- Forthassa Gharbia
- Coordinates: 32°50′30″N 1°14′41″W﻿ / ﻿32.84177°N 1.24464°W
- Country: Algeria
- Province: Naâma
- Elevation: 1,426 m (4,678 ft)
- Time zone: GMT +1.0
- Postal code: 45201

= Forthassa Gharbia =

Forthassa Gharbia (or Forthassa Rharbia) is a small settlement in western Algeria near the Moroccan border, to the west of Aïn Séfra. During the French colonial era it was important as a military post.

Forthassa Gharbia is a waterhole on the High Plateaux between the Tell and Saharan Atlas ranges. It lies slightly to the west of a line between Teniet el Sassi and the oasis of Ich, and therefore was technically within Moroccan territory, but in 1904 the boundary between Morocco and Algeria had not been delimited in this region, and there was no protest when the French occupied it.
The French advance post at Forthassa Gharbia was established in March 1904 by Hubert Lyautey to ensure that the Beni Guil, a Moroccan tribe, accepted French rule.
The post closed the dangerous pass of Jebel Grouz, cutting off the Beni Guil from their allies.
By 1904 the pacification had mostly been achieved with little need for fighting.
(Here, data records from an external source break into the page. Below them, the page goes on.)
import Summits.ResolutionOfSingularities.ResolutionOfSingularities.Theorems.PurelyInseparableDim4ComponentThreads
import Summits.ResolutionOfSingularities.ResolutionOfSingularities.Theorems.PurelyInseparableDim4ScopeComponents
import Literature.AlgebraicGeometry.Resolution.CentreBlowupOrdAlongBasics
import HarnessLib

/-!
# [OURS · res-dim4-pi · F4-C] COMPONENT THREADS, part 3 — components = inclusion-minimal permissible
  coordinate centres ⊇ MODE-1h centres; every infinite branch of MODE 1h (indeed of ANY component rule)
  SWITCHES ITS CENTRE or MOVES IN THE FIBRE infinitely often

Cell `res-dim4-pi` (D-0157 DOOR 2, wave 2), seat `res-dim4-p-6` g2; corollaries of the TRANSVERSAL-THREAD
FINITENESS theorem `ComponentThreads.noTransversalThread` (part 1, CARD I-2-6 of `res-dim4-idea-2`) in the
cell's vocabulary of record (`PIDim4.IsPermissibleCentre`, `PIDim4.IsMode1hCentre`, `CentreBlowup.step`).

* §1 **`isComponent_iff_minimal`** (`1 ≤ q`, `F ≠ 0`): `ComponentThreads.IsComponent q S F` (permissible, and
  no `C_{S∖k}` permissible) ⟺ `C_S` is permissible and INCLUSION-MINIMAL among the permissible coordinate
  centres (`∀ T ⊂ S, ¬ IsPermissibleCentre q T F` — the shape used by `ScopeComponents.minimal_of_isMode1hCentre`;
  monotonicity `CentreBlowup.ordAlong_mono`); **`isComponent_of_isMode1hCentre`**: a MODE-1h centre (least
  cardinality = largest dimension) is a component.
* §2 **`no_component_tail`** / **`no_mode1h_tail`**: an infinite run of blow-ups `c (k+1) = step q S j_k b_k (c k)`
  with non-zero children cannot, from some time on, keep ONE centre `C_S` that is a component (resp. a MODE-1h
  centre) of every `c k` while all points satisfy `b_k|_S = 0` (no move in the fibre; moves ALONG `C_S` allowed).
* §3 **`exists_switch_or_fibre_move`** (the FINITE-SWITCHES residual of CARD I-2-6 §T3 in kernel form): along
  every infinite branch driven by centres `S_k` that are components of `c k` (in particular along every MODE-1h
  branch, `exists_switch_or_fibre_move_of_mode1h`), beyond every time `N` there is an edge `k ≥ N` that
  SWITCHES the centre (`S (k+1) ≠ S k`) or MOVES IN THE FIBRE (`b_k i ≠ 0` for some `i ∈ S k`).  So an
  eventual F4-C letter only has to pay on centre switches and on fibre moves; the transversal steps in between
  are finite in number by part 1.
* §4 **`isComponent_iff_mem_minimalPrimes`** (clean `F ≠ 0` IN COORDINATE SCOPE, `q = p`): the thread
  components are EXACTLY the components `(x_S) ∈ Min J_p⁺(F)` of the `p`-fold locus through the point (g0's
  `PermissibleLocus.minimal_isPermissibleCentre_of_mem_minimalPrimes` / `span_X_mem_minimalPrimes_of_minimal`),
  so CARD I-2-6's component rules and the F4-C scope game's component centres coincide in scope.

Scope (honest): statements about OUR frame; every `q ≥ 1`, every field; centre switches and fibre moves are NOT
bounded here (that is the open dim-4 content).  [OURS · counted 0 · elementary; AI kernel work, weaker than
expert review.]  NOTHING here is a statement about resolution of singularities; resolution in dimension `≥ 4` /
characteristic `p > 0` is NOT proved by anything in this file.  bears_on: LADDER-RESOLUTION:D157-DOOR2
(res-dim4-pi · F4-C component threads).  Host item (DR-157-C): `stmt-ResolutionOfSingularities-16155`, helper.
-/

noncomputable section

set_option linter.dupNamespace false -- mandated namespace of this single-conjunct summit

open MvPolynomial Finset
open scoped BigOperators

namespace Summit.ResolutionOfSingularities.ResolutionOfSingularities.Theorems.PIDim4

namespace ComponentThreads

open Literature.AlgebraicGeometry.Resolution
open Literature.AlgebraicGeometry.Resolution.Hauser2010

variable {K : Type} [Field K]

/-! ## 1. Components are the inclusion-minimal permissible coordinate centres; MODE 1h picks components -/

/-- A component admits no permissible proper coordinate sub-centre: `IsComponent ⇒` inclusion-minimal
(monotonicity of `ord_{C_T}` in `T`, tree `CentreBlowup.ordAlong_mono`). OURS (elementary). [folklore] -/
theorem not_isPermissibleCentre_of_isComponent_of_ssubset {q : ℕ} {S T : Finset (Fin 4)}
    {F : MvPolynomial (Fin 4) K} (hS : IsComponent q S F) (hTS : T ⊂ S) :
    ¬ IsPermissibleCentre q T F := by
  intro hT
  obtain ⟨k, hkS, hkT⟩ := Finset.exists_of_ssubset hTS
  have hTsub : T ⊆ S.erase k := fun i hi =>
    Finset.mem_erase.mpr ⟨fun h => hkT (h ▸ hi), hTS.1 hi⟩
  exact hS.2 k hkS (le_trans hT.2 (CentreBlowup.ordAlong_mono hTsub F))

/-- An inclusion-minimal permissible coordinate centre is a component (`1 ≤ q`, `F ≠ 0`: for a divisor
`S = {k}` the empty sub-centre has `ord = 0 < q`). OURS (elementary). [folklore] -/
theorem isComponent_of_minimal {q : ℕ} (hq : 1 ≤ q) {S : Finset (Fin 4)} {F : MvPolynomial (Fin 4) K}
    (hF : F ≠ 0) (hS : IsPermissibleCentre q S F)
    (hmin : ∀ T : Finset (Fin 4), T ⊂ S → ¬ IsPermissibleCentre q T F) : IsComponent q S F := by
  refine ⟨hS, fun k hk hle => ?_⟩
  by_cases hne : (S.erase k).Nonempty
  · exact hmin (S.erase k) (Finset.erase_ssubset hk) ⟨hne, hle⟩
  · rw [Finset.not_nonempty_iff_eq_empty] at hne
    rw [hne, CentreBlowup.ordAlong_empty hF] at hle
    have : (q : ℕ∞) ≤ 0 := hle
    exact absurd (by exact_mod_cast this : q ≤ 0) (by omega)

/-- **Components = inclusion-minimal permissible coordinate centres** (`1 ≤ q`, `F ≠ 0`). OURS
(elementary). [folklore] -/
theorem isComponent_iff_minimal {q : ℕ} (hq : 1 ≤ q) {S : Finset (Fin 4)} {F : MvPolynomial (Fin 4) K}
    (hF : F ≠ 0) :
    IsComponent q S F ↔
      IsPermissibleCentre q S F ∧ ∀ T : Finset (Fin 4), T ⊂ S → ¬ IsPermissibleCentre q T F :=
  ⟨fun h => ⟨h.1, fun _ hTS => not_isPermissibleCentre_of_isComponent_of_ssubset h hTS⟩,
    fun h => isComponent_of_minimal hq hF h.1 h.2⟩

/-- **A MODE-1h centre is a component** (least cardinality ⇒ inclusion-minimal; `1 ≤ q`, `F ≠ 0`). OURS
(elementary). [folklore] -/
theorem isComponent_of_isMode1hCentre {q : ℕ} (hq : 1 ≤ q) {S : Finset (Fin 4)}
    {F : MvPolynomial (Fin 4) K} (hF : F ≠ 0) (h : IsMode1hCentre q S F) : IsComponent q S F :=
  isComponent_of_minimal hq hF h.1 fun T hTS hT =>
    absurd (h.2 T hT) (not_le.mpr (Finset.card_lt_card hTS))

/-! ## 2. No eventual transversal thread under MODE 1h / under any component rule -/

section Tail

variable [DecidableEq K]

/-- the step of the zero datum is zero. OURS (elementary). [folklore] -/
theorem step_F_eq_zero_of_eq_zero (q : ℕ) (S : Finset (Fin 4)) (j : Fin 4) (b : Fin 4 → K)
    (s : State K) (hs : s.F = 0) : (CentreBlowup.step q S j b s).F = 0 := by
  change deletePthPowers q (PointBlowup.translate b (CentreBlowup.chartTransform q S j s.F)) = 0
  rw [hs, CentreBlowup.chartTransform_zero]
  unfold PointBlowup.translate
  rw [map_zero, deletePthPowers_zero]

/-- a non-zero child has a non-zero parent. OURS (elementary). [folklore] -/
theorem F_ne_zero_of_step_F_ne_zero {q : ℕ} {S : Finset (Fin 4)} {j : Fin 4} {b : Fin 4 → K}
    {s : State K} (h : (CentreBlowup.step q S j b s).F ≠ 0) : s.F ≠ 0 :=
  fun hs => h (step_F_eq_zero_of_eq_zero q S j b s hs)

/-- **No eventual transversal thread along a component** (explicit edge data): an infinite run
`c (k+1) = step q S (j k) (b k) (c k)` with non-zero children cannot, from time `N` on, have `C_S` a
permissible INCLUSION-MINIMAL coordinate centre of every `c k` while `b k|_S = 0` (`1 ≤ q`).  The tree's
`noTransversalTail` with §1. OURS. [folklore] -/
theorem no_component_tail (q : ℕ) (hq : 1 ≤ q) (S : Finset (Fin 4)) (c : ℕ → State K) (N : ℕ)
    (h : ∀ k, N ≤ k → IsPermissibleCentre q S (c k).F ∧
      (∀ T : Finset (Fin 4), T ⊂ S → ¬ IsPermissibleCentre q T (c k).F) ∧
      ∃ (j : Fin 4) (b : Fin 4 → K), j ∈ S ∧ (∀ i ∈ S, b i = 0) ∧
        (CentreBlowup.step q S j b (c k)).F ≠ 0 ∧ c (k + 1) = CentreBlowup.step q S j b (c k)) :
    False := by
  have h' : ∀ k, ∃ (j : Fin 4) (b : Fin 4 → K), j ∈ S ∧ (∀ i ∈ S, b i = 0) ∧
      (CentreBlowup.step q S j b (c (N + k))).F ≠ 0 ∧
      c (N + k + 1) = CentreBlowup.step q S j b (c (N + k)) :=
    fun k => (h (N + k) (Nat.le_add_right N k)).2.2
  choose j b hj hb hne hstep using h'
  apply noTransversalThread q K S
  refine ⟨fun k => c (N + k), j, b, fun k => ⟨hj k, hb k, ?_, ?_⟩⟩
  · obtain ⟨hperm, hmin, -⟩ := h (N + k) (Nat.le_add_right N k)
    exact isComponent_of_minimal hq (F_ne_zero_of_step_F_ne_zero (hne k)) hperm hmin
  · show c (N + (k + 1)) = _
    rw [← Nat.add_assoc]
    exact hstep k

/-- **No eventual transversal thread under MODE 1h**: an infinite run `c (k+1) = step q S (j k) (b k) (c k)`
with non-zero children cannot, from time `N` on, keep ONE centre `C_S` that is a MODE-1h centre of every
`c k` (least cardinality among the permissible coordinate centres) while every point satisfies `b k|_S = 0`
(`1 ≤ q`; every field). OURS. [folklore] -/
theorem no_mode1h_tail (q : ℕ) (hq : 1 ≤ q) (S : Finset (Fin 4)) (c : ℕ → State K) (N : ℕ)
    (h : ∀ k, N ≤ k → IsMode1hCentre q S (c k).F ∧
      ∃ (j : Fin 4) (b : Fin 4 → K), j ∈ S ∧ (∀ i ∈ S, b i = 0) ∧
        (CentreBlowup.step q S j b (c k)).F ≠ 0 ∧ c (k + 1) = CentreBlowup.step q S j b (c k)) :
    False := by
  refine no_component_tail q hq S c N fun k hk => ?_
  obtain ⟨h1h, hrest⟩ := h k hk
  exact ⟨h1h.1, fun T hTS hT => absurd (h1h.2 T hT) (not_le.mpr (Finset.card_lt_card hTS)), hrest⟩

end Tail

/-! ## 3. FINITE-SWITCHES is the residual: every infinite component-rule branch switches its centre or
moves in the fibre infinitely often -/

section Switch

variable [DecidableEq K]

/-- **Every infinite branch driven by components SWITCHES ITS CENTRE or MOVES IN THE FIBRE beyond every
time.**  Data: states `c k`, centres `S k`, charts `j k ∈ S k`, points `b k` with
`c (k+1) = step q (S k) (j k) (b k) (c k) ≠ 0`, each `C_{S k}` a permissible inclusion-minimal coordinate
centre of `c k` (`1 ≤ q`).  Then for every `N` some `k ≥ N` has `S (k+1) ≠ S k` or `b k i ≠ 0` for some
`i ∈ S k`. OURS. [folklore] -/
theorem exists_switch_or_fibre_move (q : ℕ) (hq : 1 ≤ q) (c : ℕ → State K) (S : ℕ → Finset (Fin 4))
    (j : ℕ → Fin 4) (b : ℕ → Fin 4 → K)
    (hperm : ∀ k, IsPermissibleCentre q (S k) (c k).F)
    (hmin : ∀ k (T : Finset (Fin 4)), T ⊂ S k → ¬ IsPermissibleCentre q T (c k).F)
    (hj : ∀ k, j k ∈ S k) (hne : ∀ k, (CentreBlowup.step q (S k) (j k) (b k) (c k)).F ≠ 0)
    (hstep : ∀ k, c (k + 1) = CentreBlowup.step q (S k) (j k) (b k) (c k)) (N : ℕ) :
    ∃ k, N ≤ k ∧ (S (k + 1) ≠ S k ∨ ∃ i ∈ S k, b k i ≠ 0) := by
  by_contra hno
  -- from `N` on the centre is constant `= S N` and no point moves in the fibre
  have hno' : ∀ k, N ≤ k → S (k + 1) = S k ∧ ∀ i ∈ S k, b k i = 0 := by
    intro k hk
    by_contra h'
    refine hno ⟨k, hk, ?_⟩
    by_cases hS : S (k + 1) = S k
    · right
      by_contra h''
      exact h' ⟨hS, fun i hi => by_contra fun hb => h'' ⟨i, hi, hb⟩⟩
    · exact Or.inl hS
  have hconst : ∀ k, N ≤ k → S k = S N := by
    intro k hk
    induction k with
    | zero =>
      obtain rfl : N = 0 := Nat.le_zero.mp hk
      rfl
    | succ m ih =>
      rcases Nat.lt_or_ge m N with hlt | hle
      · have : N = m + 1 := le_antisymm hk hlt
        rw [this]
      · rw [(hno' m hle).1, ih hle]
  refine no_component_tail q hq (S N) c N fun k hk => ?_
  rw [← hconst k hk]
  exact ⟨hperm k, hmin k, j k, b k, hj k, (hno' k hk).2, hne k, hstep k⟩

/-- **MODE-1h form**: along every infinite MODE-1h-driven branch (centres `S k` of least cardinality among
the permissible coordinate centres of `c k`, charts `j k ∈ S k`, points `b k`, non-zero children), beyond
every time some edge SWITCHES the centre or MOVES IN THE FIBRE (`1 ≤ q`; every field). OURS. [folklore] -/
theorem exists_switch_or_fibre_move_of_mode1h (q : ℕ) (hq : 1 ≤ q) (c : ℕ → State K)
    (S : ℕ → Finset (Fin 4)) (j : ℕ → Fin 4) (b : ℕ → Fin 4 → K)
    (h1h : ∀ k, IsMode1hCentre q (S k) (c k).F) (hj : ∀ k, j k ∈ S k)
    (hne : ∀ k, (CentreBlowup.step q (S k) (j k) (b k) (c k)).F ≠ 0)
    (hstep : ∀ k, c (k + 1) = CentreBlowup.step q (S k) (j k) (b k) (c k)) (N : ℕ) :
    ∃ k, N ≤ k ∧ (S (k + 1) ≠ S k ∨ ∃ i ∈ S k, b k i ≠ 0) :=
  exists_switch_or_fibre_move q hq c S j b (fun k => (h1h k).1)
    (fun k T hTS hT => absurd ((h1h k).2 T hT) (not_le.mpr (Finset.card_lt_card hTS))) hj hne hstep N

end Switch

/-! ## 4. In coordinate scope the thread components ARE the components of the `p`-fold locus -/

section Scope

/-- **A coordinate component of the `p`-fold locus is a thread component** (clean `F ≠ 0`, `q = p`; no
scope hypothesis): if `(x_S)` is a minimal prime of `J_p⁺(F)` then `IsComponent p S F` — g0's
`PermissibleLocus.minimal_isPermissibleCentre_of_mem_minimalPrimes` + §1. OURS. [folklore] -/
theorem isComponent_of_mem_minimalPrimes (p : ℕ) [Fact p.Prime] [CharP K p]
    {F : MvPolynomial (Fin 4) K} (hclean : deletePthPowers p F = F) (hF : F ≠ 0) {S : Finset (Fin 4)}
    (hS : Ideal.span ((fun i => (X i : MvPolynomial (Fin 4) K)) '' (S : Set (Fin 4))) ∈
      (singLocusIdeal p F).minimalPrimes) : IsComponent p S F :=
  have h := PermissibleLocus.minimal_isPermissibleCentre_of_mem_minimalPrimes p hclean hF hS
  isComponent_of_minimal (Fact.out : p.Prime).one_lt.le hF h.1 h.2

/-- **In scope, a thread component is a component of the `p`-fold locus** (clean `F ≠ 0` in coordinate
scope, `q = p`): `IsComponent p S F ⇒ (x_S) ∈ Min J_p⁺(F)` — g0's
`PermissibleLocus.span_X_mem_minimalPrimes_of_minimal` + §1. OURS. [folklore] -/
theorem span_X_mem_minimalPrimes_of_isComponent (p : ℕ) [Fact p.Prime] [CharP K p]
    {F : MvPolynomial (Fin 4) K} (hclean : deletePthPowers p F = F) (hF : F ≠ 0)
    (hscope : InCoordinateScope p F) {S : Finset (Fin 4)} (hS : IsComponent p S F) :
    Ideal.span ((fun i => (X i : MvPolynomial (Fin 4) K)) '' (S : Set (Fin 4))) ∈
      (singLocusIdeal p F).minimalPrimes :=
  PermissibleLocus.span_X_mem_minimalPrimes_of_minimal p hclean hF hscope hS.1
    fun _ hTS => not_isPermissibleCentre_of_isComponent_of_ssubset hS hTS

/-- **IN COORDINATE SCOPE the thread components are EXACTLY the components of the `p`-fold locus through the
point** (clean `F ≠ 0`, `q = p`): `IsComponent p S F ⟺ (x_S) ∈ Min J_p⁺(F)`.  So in scope the component
rules of CARD I-2-6 (threads along `IsComponent` centres) and the geometric (max-dimensional or arbitrary) component rules of the
F4-C scope game speak of the same centres. OURS. [folklore] -/
theorem isComponent_iff_mem_minimalPrimes (p : ℕ) [Fact p.Prime] [CharP K p]
    {F : MvPolynomial (Fin 4) K} (hclean : deletePthPowers p F = F) (hF : F ≠ 0)
    (hscope : InCoordinateScope p F) (S : Finset (Fin 4)) :
    IsComponent p S F ↔
      Ideal.span ((fun i => (X i : MvPolynomial (Fin 4) K)) '' (S : Set (Fin 4))) ∈
        (singLocusIdeal p F).minimalPrimes :=
  ⟨span_X_mem_minimalPrimes_of_isComponent p hclean hF hscope, isComponent_of_mem_minimalPrimes p hclean hF⟩

end Scope

end ComponentThreads

end Summit.ResolutionOfSingularities.ResolutionOfSingularities.Theorems.PIDim4

end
For some time after establishing their protectorate over Morocco the French considered Forthassa Gharbia to be in Morocco, although the post was manned by Algerian troops.
The troops collected the zekat tax on animals from the Beni Guil, a Moroccan tribe, in the name of the Moroccan government,
and this money was used to maintain the post.
However, eventually the French decided the post was in Algeria, drawing the boundary to the west of it.

A disaster occurred near Forthassa in January 1908. A company of legionnaires was marching from the fort at Berguent (Ras-el-Ain) to Forthassa. After several stages, they were caught in a storm with high winds and snow. Unable to erect their tents, they continued through the night. Ten men died of exhaustion. Others were frostbitten, and later their sores became infected by gangrene. By 5 February 37 of the men had died.

In February 1923 Governor-General Théodore Steeg of Algeria met in Algiers with his counterparts Marshal Hubert Lyautey of Morocco and Lucien Saint of Tunisia to discuss common problems. They agreed that the western Sahara must be treated as a whole, ignoring arbitrary boundaries.
Nomadic migration across borders would be allowed but smuggling would not.
A joint Algerian-Moroccan police force would operate from a base at Forthassa Rharbia.
In practice, this agreement was not put into force.